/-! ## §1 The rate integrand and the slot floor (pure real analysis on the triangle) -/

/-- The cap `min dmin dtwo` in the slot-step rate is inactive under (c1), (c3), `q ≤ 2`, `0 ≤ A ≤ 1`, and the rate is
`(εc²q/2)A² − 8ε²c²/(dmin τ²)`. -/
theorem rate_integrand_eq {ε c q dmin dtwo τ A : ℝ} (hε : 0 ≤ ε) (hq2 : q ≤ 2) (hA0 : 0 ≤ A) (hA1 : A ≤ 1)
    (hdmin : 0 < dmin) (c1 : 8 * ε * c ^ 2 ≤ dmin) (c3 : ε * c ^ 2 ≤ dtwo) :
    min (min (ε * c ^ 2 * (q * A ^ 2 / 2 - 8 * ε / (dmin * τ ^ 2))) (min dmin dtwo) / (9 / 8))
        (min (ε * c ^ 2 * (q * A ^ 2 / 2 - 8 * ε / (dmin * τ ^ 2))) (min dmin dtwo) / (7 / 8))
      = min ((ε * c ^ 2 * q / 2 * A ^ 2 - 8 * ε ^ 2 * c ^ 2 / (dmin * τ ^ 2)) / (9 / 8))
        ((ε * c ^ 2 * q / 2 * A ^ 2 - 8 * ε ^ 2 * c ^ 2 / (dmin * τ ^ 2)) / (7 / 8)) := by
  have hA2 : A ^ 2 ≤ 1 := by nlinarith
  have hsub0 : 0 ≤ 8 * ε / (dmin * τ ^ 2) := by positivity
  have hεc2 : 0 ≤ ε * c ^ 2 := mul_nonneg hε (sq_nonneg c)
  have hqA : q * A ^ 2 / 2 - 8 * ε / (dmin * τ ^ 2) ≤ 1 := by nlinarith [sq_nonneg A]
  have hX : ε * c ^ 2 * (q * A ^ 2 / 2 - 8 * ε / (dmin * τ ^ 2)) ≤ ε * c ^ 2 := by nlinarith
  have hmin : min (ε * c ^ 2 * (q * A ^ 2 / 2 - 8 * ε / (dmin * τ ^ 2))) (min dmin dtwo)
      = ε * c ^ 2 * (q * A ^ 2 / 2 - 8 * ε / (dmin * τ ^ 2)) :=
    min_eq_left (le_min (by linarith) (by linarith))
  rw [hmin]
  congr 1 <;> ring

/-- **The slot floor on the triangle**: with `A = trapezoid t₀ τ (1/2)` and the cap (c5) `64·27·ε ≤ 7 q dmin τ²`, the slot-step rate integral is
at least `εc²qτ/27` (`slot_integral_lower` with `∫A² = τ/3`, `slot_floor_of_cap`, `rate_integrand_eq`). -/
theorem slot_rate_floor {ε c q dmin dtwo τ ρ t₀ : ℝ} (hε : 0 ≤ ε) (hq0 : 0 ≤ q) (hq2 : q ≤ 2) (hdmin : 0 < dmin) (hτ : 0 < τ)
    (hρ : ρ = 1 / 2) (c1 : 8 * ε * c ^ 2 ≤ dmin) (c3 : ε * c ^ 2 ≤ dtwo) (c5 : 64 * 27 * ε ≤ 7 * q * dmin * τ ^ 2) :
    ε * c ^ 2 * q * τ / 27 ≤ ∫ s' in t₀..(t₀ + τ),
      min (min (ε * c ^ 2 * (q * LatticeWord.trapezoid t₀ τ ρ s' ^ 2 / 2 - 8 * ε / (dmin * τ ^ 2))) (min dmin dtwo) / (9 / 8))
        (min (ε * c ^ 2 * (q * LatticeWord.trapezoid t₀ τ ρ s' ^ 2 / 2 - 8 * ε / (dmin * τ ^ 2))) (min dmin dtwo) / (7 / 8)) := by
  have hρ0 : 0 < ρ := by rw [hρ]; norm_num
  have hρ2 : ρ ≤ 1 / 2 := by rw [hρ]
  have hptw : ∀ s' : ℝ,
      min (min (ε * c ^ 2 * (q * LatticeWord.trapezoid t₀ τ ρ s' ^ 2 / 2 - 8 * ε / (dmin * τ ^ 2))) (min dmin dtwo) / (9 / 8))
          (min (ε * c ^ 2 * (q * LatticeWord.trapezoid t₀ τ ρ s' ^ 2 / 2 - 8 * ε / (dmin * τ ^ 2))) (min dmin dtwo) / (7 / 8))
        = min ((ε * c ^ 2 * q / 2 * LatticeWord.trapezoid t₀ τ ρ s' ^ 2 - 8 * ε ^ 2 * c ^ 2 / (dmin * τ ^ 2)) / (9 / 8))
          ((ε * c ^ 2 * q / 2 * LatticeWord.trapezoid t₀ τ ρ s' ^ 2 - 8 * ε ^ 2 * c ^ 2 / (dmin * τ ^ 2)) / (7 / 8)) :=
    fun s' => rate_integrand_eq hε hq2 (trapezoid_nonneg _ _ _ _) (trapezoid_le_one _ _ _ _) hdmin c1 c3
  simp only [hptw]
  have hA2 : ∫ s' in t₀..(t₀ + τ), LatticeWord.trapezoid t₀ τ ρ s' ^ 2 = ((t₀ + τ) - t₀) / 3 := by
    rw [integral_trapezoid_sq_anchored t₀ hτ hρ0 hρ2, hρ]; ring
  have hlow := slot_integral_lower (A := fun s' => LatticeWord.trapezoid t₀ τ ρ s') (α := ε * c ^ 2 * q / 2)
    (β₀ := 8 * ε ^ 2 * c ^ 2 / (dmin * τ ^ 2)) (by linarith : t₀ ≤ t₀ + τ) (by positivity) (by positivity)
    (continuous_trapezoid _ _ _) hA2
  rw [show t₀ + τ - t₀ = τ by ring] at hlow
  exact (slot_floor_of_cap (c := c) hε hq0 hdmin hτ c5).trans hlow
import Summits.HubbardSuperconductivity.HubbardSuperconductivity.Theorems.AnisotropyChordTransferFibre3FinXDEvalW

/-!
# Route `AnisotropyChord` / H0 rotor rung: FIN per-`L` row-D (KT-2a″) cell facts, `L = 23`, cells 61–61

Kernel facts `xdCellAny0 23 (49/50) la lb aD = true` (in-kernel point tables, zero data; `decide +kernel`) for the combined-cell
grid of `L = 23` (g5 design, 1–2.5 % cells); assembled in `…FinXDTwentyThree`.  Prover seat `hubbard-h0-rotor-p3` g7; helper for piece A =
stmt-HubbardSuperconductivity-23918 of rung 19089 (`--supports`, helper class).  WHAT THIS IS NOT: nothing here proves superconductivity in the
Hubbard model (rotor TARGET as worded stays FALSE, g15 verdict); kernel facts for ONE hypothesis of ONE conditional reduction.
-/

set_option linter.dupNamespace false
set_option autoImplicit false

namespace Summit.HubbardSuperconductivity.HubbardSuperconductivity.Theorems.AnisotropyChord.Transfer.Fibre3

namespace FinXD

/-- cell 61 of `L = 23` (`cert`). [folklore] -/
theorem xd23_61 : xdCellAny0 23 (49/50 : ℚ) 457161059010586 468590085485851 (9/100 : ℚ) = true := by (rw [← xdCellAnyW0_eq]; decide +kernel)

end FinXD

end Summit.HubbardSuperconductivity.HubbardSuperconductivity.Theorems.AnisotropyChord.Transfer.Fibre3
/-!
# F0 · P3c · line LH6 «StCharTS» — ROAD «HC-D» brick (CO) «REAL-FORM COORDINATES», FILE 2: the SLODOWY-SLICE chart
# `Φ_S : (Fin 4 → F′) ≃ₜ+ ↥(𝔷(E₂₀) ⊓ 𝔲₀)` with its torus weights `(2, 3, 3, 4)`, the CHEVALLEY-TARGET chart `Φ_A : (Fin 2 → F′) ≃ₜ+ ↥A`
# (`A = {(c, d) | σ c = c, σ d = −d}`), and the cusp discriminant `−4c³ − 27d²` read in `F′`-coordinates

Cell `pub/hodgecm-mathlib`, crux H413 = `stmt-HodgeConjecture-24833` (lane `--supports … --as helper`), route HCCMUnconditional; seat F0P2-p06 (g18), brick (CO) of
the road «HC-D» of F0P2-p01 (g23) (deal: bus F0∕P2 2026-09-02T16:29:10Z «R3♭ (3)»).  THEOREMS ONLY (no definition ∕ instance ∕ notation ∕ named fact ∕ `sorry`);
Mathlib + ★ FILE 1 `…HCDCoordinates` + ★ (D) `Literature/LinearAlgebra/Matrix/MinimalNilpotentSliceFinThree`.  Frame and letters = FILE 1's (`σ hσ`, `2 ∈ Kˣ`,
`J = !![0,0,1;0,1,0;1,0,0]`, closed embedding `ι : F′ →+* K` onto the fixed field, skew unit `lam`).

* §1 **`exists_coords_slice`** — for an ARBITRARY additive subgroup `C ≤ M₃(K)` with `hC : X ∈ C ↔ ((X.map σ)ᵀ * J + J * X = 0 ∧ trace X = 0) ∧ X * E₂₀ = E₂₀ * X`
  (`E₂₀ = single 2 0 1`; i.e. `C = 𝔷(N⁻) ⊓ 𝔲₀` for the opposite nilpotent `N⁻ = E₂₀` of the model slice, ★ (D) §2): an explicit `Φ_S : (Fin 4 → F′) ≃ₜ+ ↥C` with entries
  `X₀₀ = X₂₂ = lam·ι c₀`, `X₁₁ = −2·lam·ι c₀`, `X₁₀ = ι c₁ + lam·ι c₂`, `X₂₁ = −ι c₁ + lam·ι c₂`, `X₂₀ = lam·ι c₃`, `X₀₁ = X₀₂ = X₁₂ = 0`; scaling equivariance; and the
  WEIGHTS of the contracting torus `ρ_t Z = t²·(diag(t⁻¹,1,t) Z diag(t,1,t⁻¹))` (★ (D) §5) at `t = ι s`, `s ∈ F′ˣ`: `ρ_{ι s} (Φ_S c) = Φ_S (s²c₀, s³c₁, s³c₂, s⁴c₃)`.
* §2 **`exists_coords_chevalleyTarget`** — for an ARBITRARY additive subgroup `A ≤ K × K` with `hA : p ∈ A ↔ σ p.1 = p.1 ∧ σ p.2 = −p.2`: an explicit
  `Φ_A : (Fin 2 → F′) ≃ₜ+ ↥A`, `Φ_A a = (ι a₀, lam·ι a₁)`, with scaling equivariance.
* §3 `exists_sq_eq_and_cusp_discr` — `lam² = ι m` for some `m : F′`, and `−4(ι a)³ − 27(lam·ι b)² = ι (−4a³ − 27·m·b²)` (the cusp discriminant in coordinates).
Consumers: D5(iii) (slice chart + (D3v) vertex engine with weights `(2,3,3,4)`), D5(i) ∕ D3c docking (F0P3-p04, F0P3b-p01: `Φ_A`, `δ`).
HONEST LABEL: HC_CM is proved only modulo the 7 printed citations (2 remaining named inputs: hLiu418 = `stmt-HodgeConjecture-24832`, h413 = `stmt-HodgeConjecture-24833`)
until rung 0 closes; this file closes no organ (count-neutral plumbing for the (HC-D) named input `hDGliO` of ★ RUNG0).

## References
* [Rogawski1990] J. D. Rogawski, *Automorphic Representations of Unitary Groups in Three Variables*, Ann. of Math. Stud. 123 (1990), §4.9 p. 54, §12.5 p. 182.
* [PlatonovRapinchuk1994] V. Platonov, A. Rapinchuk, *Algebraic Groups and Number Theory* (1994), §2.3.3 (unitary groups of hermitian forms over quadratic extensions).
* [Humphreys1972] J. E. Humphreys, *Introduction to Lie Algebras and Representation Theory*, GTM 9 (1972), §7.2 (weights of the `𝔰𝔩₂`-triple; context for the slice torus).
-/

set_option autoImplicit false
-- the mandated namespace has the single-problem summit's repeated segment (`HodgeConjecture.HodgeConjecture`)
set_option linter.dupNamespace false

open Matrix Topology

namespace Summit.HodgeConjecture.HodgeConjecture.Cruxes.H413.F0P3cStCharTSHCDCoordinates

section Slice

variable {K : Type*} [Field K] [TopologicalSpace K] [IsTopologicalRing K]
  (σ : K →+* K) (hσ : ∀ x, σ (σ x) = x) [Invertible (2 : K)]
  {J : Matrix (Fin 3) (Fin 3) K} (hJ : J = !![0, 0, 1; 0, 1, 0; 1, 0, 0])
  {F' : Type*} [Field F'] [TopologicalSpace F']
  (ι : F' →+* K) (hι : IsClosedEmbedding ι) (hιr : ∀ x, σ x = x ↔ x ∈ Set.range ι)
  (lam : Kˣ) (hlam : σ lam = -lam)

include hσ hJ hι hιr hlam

----

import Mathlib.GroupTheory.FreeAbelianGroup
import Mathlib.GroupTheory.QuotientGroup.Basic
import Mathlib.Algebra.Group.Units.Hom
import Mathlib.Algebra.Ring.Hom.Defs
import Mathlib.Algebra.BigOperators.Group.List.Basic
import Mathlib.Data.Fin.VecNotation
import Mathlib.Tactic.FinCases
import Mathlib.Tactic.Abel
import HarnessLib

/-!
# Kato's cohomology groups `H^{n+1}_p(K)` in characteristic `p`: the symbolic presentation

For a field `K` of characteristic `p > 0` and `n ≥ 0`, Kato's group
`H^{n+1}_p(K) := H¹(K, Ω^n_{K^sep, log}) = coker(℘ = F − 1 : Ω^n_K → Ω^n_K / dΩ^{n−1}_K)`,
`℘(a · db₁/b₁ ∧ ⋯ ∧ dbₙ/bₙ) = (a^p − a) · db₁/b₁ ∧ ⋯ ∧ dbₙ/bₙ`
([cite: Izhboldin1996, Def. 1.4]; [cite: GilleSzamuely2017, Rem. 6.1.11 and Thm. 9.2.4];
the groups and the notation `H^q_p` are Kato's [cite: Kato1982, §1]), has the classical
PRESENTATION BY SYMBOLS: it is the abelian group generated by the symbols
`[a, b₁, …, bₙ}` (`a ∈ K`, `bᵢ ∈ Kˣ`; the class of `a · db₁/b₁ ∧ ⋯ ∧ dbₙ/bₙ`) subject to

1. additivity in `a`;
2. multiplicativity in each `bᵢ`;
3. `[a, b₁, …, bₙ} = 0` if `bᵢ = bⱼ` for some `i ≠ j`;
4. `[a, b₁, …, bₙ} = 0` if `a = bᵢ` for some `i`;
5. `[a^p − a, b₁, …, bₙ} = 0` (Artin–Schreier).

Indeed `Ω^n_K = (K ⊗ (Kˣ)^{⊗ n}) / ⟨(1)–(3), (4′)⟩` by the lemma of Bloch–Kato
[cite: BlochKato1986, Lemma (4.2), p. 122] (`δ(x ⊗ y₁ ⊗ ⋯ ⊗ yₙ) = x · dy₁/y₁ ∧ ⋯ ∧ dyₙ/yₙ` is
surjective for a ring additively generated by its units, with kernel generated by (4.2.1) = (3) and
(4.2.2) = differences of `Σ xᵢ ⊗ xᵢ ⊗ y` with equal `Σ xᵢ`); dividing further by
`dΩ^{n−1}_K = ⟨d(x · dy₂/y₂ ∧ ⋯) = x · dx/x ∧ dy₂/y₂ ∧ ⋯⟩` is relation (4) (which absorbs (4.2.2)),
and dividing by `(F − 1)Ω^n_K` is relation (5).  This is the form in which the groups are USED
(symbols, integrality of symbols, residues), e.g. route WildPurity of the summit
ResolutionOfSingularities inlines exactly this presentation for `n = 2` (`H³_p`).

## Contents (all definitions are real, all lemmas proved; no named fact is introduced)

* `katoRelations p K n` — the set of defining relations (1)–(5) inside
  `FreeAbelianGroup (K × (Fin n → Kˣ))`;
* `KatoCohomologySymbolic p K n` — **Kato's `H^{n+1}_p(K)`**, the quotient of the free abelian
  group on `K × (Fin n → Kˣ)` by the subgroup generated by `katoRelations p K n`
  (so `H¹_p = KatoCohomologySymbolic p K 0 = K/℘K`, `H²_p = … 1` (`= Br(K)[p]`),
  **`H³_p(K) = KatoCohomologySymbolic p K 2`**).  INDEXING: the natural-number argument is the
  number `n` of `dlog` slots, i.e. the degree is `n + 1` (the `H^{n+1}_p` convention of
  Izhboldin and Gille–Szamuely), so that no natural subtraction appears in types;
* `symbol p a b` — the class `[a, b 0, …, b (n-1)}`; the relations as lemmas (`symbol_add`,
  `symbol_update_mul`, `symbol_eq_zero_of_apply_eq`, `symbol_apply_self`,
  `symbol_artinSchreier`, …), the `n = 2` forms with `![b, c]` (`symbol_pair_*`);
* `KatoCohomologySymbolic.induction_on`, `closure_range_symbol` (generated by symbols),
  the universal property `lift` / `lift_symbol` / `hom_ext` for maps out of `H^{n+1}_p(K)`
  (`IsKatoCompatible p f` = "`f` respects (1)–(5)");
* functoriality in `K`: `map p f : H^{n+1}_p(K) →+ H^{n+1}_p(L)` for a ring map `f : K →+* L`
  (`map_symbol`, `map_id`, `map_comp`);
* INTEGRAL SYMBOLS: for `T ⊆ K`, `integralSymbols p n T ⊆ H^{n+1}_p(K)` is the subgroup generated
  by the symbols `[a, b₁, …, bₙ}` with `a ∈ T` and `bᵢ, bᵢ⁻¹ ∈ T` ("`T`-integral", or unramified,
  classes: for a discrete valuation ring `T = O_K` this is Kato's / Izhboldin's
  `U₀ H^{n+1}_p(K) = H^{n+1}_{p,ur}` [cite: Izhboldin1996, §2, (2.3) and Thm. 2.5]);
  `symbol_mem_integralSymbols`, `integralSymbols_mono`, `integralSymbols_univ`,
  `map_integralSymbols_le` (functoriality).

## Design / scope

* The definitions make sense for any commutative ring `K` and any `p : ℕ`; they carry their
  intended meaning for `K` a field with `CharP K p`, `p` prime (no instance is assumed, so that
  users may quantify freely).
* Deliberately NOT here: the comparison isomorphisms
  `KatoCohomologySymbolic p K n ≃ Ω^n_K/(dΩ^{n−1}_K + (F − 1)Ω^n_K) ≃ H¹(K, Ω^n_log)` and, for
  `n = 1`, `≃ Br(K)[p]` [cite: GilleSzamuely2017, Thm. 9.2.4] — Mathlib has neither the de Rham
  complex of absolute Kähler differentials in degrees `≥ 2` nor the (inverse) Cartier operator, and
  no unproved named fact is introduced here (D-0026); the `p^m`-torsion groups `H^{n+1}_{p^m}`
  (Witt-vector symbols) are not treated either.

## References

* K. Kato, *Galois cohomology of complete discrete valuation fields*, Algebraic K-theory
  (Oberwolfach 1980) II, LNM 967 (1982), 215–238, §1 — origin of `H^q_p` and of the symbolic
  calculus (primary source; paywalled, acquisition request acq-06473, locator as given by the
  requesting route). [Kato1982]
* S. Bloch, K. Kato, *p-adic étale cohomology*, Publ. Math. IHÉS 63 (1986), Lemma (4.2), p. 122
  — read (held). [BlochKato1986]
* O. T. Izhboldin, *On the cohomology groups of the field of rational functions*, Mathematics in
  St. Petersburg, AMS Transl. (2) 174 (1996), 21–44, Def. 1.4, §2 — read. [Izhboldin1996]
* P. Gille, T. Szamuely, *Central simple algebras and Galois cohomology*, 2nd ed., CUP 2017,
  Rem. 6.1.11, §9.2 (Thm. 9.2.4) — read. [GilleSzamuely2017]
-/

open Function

----

WORK REQUIRED:
Reproduce, word for word and in full, only the lines above that start at the line with "(Oberwolfach 1980) II, LNM" and run through the line with "open Function", both ends included.

OUTPUT FOR THIS EXERCISE:
  (Oberwolfach 1980) II, LNM 967 (1982), 215–238, §1 — origin of `H^q_p` and of the symbolic
  calculus (primary source; paywalled, acquisition request acq-06473, locator as given by the
  requesting route). [Kato1982]
* S. Bloch, K. Kato, *p-adic étale cohomology*, Publ. Math. IHÉS 63 (1986), Lemma (4.2), p. 122
  — read (held). [BlochKato1986]
* O. T. Izhboldin, *On the cohomology groups of the field of rational functions*, Mathematics in
  St. Petersburg, AMS Transl. (2) 174 (1996), 21–44, Def. 1.4, §2 — read. [Izhboldin1996]
* P. Gille, T. Szamuely, *Central simple algebras and Galois cohomology*, 2nd ed., CUP 2017,
  Rem. 6.1.11, §9.2 (Thm. 9.2.4) — read. [GilleSzamuely2017]
-/

open Function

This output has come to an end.